### WORK TO COMPLETE
Here are the records. Write out exactly the lines between the one holding "have h1 : HasFDerivAt" and the one holding "have htend : Tendsto", inclusive.

Saved data entries
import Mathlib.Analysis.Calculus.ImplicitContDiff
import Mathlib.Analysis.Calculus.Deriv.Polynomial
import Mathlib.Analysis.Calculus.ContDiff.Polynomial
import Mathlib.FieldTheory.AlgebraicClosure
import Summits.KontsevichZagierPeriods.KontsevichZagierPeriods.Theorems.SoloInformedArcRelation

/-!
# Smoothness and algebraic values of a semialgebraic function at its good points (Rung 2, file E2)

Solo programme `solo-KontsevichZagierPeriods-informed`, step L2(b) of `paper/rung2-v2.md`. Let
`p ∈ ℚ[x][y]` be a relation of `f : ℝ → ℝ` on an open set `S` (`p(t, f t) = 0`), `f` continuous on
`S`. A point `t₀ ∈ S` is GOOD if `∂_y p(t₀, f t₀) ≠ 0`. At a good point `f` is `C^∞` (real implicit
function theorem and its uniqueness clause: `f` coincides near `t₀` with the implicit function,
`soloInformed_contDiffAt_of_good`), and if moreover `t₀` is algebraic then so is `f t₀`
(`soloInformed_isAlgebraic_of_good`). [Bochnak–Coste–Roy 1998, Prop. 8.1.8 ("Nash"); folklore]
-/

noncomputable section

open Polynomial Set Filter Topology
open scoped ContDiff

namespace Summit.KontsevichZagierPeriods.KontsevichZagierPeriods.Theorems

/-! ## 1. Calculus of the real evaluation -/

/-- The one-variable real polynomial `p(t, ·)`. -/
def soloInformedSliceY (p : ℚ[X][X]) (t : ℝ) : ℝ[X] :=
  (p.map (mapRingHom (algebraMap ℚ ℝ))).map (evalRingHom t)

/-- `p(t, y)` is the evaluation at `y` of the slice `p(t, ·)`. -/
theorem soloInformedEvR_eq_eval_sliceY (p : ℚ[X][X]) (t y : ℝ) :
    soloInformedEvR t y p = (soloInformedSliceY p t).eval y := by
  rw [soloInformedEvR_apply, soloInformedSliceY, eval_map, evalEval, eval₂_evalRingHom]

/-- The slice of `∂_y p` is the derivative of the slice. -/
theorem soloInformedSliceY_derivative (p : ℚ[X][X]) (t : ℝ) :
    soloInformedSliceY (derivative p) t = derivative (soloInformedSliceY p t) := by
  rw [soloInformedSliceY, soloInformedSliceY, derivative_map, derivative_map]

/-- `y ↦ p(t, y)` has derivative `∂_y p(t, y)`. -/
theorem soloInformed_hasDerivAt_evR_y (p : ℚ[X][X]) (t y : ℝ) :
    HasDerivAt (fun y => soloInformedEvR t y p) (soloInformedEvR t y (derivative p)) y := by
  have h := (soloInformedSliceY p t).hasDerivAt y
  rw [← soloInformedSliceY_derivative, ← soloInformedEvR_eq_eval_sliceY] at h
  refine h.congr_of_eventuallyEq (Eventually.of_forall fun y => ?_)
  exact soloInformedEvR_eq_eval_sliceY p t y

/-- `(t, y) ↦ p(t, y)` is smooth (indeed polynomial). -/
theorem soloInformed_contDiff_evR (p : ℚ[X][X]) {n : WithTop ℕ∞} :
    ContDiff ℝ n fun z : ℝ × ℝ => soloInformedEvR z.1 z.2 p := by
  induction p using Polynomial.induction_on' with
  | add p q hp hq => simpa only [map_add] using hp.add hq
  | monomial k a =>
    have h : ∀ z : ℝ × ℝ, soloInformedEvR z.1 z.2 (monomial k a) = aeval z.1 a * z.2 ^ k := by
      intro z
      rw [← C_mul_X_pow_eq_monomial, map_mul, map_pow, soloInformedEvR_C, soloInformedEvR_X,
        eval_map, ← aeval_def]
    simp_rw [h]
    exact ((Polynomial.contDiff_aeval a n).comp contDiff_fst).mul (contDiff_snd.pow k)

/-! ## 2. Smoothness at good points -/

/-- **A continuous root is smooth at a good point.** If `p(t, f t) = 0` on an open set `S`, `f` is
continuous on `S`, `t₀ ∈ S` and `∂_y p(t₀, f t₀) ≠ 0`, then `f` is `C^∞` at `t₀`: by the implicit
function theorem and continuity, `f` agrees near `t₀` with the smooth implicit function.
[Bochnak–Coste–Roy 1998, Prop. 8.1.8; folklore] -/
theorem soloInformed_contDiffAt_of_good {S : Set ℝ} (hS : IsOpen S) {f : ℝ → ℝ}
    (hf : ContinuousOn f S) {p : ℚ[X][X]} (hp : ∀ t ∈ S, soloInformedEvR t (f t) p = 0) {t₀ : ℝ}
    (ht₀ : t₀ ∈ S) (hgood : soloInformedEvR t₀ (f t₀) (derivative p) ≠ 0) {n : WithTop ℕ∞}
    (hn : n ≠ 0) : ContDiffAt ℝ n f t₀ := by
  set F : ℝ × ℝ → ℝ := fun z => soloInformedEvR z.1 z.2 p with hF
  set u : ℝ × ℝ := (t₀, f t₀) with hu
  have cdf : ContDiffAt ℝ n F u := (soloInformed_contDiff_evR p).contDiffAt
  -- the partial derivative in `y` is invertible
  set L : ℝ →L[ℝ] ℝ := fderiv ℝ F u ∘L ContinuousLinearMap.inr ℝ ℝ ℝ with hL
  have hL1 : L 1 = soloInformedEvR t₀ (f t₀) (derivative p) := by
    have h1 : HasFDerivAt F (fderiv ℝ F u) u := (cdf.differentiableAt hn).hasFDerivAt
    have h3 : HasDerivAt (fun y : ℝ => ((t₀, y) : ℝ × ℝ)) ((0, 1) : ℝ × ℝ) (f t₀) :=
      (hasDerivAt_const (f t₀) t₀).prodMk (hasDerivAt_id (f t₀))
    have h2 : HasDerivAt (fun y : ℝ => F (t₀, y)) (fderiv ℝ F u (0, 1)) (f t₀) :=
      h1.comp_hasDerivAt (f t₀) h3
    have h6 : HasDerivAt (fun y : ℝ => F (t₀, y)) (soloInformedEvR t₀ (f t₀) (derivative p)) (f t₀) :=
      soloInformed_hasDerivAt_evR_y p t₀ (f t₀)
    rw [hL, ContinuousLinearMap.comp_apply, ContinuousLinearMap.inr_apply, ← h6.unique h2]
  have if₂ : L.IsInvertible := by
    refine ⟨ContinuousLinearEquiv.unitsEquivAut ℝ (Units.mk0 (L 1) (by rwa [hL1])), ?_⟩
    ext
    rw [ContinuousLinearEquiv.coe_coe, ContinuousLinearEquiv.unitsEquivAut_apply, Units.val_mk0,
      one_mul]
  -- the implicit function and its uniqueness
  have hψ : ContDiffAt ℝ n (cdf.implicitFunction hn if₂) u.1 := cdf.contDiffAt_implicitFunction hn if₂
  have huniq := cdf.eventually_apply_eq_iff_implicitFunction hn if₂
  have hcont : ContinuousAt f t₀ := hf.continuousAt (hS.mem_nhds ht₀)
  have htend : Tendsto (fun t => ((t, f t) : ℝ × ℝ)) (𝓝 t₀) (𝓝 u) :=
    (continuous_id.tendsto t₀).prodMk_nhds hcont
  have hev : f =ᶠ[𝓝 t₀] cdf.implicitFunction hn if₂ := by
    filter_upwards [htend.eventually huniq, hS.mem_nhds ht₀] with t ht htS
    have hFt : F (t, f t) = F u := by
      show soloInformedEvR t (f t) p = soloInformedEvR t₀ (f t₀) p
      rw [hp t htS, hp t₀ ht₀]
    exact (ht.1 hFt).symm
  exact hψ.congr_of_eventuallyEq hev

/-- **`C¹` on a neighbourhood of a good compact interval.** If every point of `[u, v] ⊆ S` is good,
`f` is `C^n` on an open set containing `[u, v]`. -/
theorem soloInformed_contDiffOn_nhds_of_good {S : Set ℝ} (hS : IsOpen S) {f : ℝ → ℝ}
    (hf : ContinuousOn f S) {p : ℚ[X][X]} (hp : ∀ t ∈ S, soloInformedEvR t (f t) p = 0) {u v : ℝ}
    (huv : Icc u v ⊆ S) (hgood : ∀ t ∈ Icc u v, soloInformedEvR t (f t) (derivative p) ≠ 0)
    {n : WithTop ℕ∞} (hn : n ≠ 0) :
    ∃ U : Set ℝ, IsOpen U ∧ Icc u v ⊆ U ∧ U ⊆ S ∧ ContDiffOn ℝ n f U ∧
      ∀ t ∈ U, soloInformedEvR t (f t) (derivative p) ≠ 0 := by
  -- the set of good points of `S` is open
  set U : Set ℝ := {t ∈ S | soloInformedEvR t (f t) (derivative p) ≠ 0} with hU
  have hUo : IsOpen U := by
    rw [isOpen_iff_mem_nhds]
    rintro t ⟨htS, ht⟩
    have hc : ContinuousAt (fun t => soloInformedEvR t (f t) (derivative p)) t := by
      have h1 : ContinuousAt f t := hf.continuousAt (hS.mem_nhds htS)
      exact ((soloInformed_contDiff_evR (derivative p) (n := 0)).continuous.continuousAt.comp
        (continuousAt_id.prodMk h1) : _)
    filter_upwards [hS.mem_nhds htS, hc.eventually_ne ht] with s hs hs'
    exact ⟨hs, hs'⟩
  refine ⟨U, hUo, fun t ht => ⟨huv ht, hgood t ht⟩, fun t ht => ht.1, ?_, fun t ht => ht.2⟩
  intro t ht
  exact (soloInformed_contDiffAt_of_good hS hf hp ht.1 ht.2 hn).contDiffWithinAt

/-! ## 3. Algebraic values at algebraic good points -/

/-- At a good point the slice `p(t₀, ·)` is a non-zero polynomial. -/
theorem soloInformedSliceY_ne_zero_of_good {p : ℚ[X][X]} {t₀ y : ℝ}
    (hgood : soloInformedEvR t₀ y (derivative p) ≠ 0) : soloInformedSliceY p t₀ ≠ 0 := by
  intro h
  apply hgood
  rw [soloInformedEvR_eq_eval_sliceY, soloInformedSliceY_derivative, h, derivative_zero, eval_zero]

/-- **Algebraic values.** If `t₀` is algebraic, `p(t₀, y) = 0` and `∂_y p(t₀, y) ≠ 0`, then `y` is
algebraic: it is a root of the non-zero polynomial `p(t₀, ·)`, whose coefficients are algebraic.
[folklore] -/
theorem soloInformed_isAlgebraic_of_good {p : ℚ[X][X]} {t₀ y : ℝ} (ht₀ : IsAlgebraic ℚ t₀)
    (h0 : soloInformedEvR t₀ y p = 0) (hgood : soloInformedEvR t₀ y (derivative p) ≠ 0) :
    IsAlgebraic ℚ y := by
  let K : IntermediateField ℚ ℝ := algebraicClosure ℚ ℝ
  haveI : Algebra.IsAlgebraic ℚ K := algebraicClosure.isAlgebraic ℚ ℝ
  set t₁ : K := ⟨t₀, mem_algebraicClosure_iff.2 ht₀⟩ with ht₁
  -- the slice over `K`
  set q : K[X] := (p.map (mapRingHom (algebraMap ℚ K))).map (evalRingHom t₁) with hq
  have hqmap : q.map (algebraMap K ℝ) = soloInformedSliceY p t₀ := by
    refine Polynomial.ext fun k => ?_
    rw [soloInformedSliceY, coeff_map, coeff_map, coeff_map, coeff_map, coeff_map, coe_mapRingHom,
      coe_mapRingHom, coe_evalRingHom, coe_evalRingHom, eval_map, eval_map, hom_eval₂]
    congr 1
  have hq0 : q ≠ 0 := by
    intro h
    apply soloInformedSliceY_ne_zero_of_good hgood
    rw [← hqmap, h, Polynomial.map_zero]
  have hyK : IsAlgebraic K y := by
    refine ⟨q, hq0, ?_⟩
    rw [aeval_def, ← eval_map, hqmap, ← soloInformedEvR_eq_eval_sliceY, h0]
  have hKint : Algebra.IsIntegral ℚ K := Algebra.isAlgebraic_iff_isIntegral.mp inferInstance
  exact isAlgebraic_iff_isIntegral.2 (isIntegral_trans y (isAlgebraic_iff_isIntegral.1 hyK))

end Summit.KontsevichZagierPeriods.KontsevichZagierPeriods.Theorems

### RESULT OF THE TASK
    have h1 : HasFDerivAt F (fderiv ℝ F u) u := (cdf.differentiableAt hn).hasFDerivAt
    have h3 : HasDerivAt (fun y : ℝ => ((t₀, y) : ℝ × ℝ)) ((0, 1) : ℝ × ℝ) (f t₀) :=
      (hasDerivAt_const (f t₀) t₀).prodMk (hasDerivAt_id (f t₀))
    have h2 : HasDerivAt (fun y : ℝ => F (t₀, y)) (fderiv ℝ F u (0, 1)) (f t₀) :=
      h1.comp_hasDerivAt (f t₀) h3
    have h6 : HasDerivAt (fun y : ℝ => F (t₀, y)) (soloInformedEvR t₀ (f t₀) (derivative p)) (f t₀) :=
      soloInformed_hasDerivAt_evR_y p t₀ (f t₀)
    rw [hL, ContinuousLinearMap.comp_apply, ContinuousLinearMap.inr_apply, ← h6.unique h2]
  have if₂ : L.IsInvertible := by
    refine ⟨ContinuousLinearEquiv.unitsEquivAut ℝ (Units.mk0 (L 1) (by rwa [hL1])), ?_⟩
    ext
    rw [ContinuousLinearEquiv.coe_coe, ContinuousLinearEquiv.unitsEquivAut_apply, Units.val_mk0,
      one_mul]
  -- the implicit function and its uniqueness
  have hψ : ContDiffAt ℝ n (cdf.implicitFunction hn if₂) u.1 := cdf.contDiffAt_implicitFunction hn if₂
  have huniq := cdf.eventually_apply_eq_iff_implicitFunction hn if₂
  have hcont : ContinuousAt f t₀ := hf.continuousAt (hS.mem_nhds ht₀)
  have htend : Tendsto (fun t => ((t, f t) : ℝ × ℝ)) (𝓝 t₀) (𝓝 u) :=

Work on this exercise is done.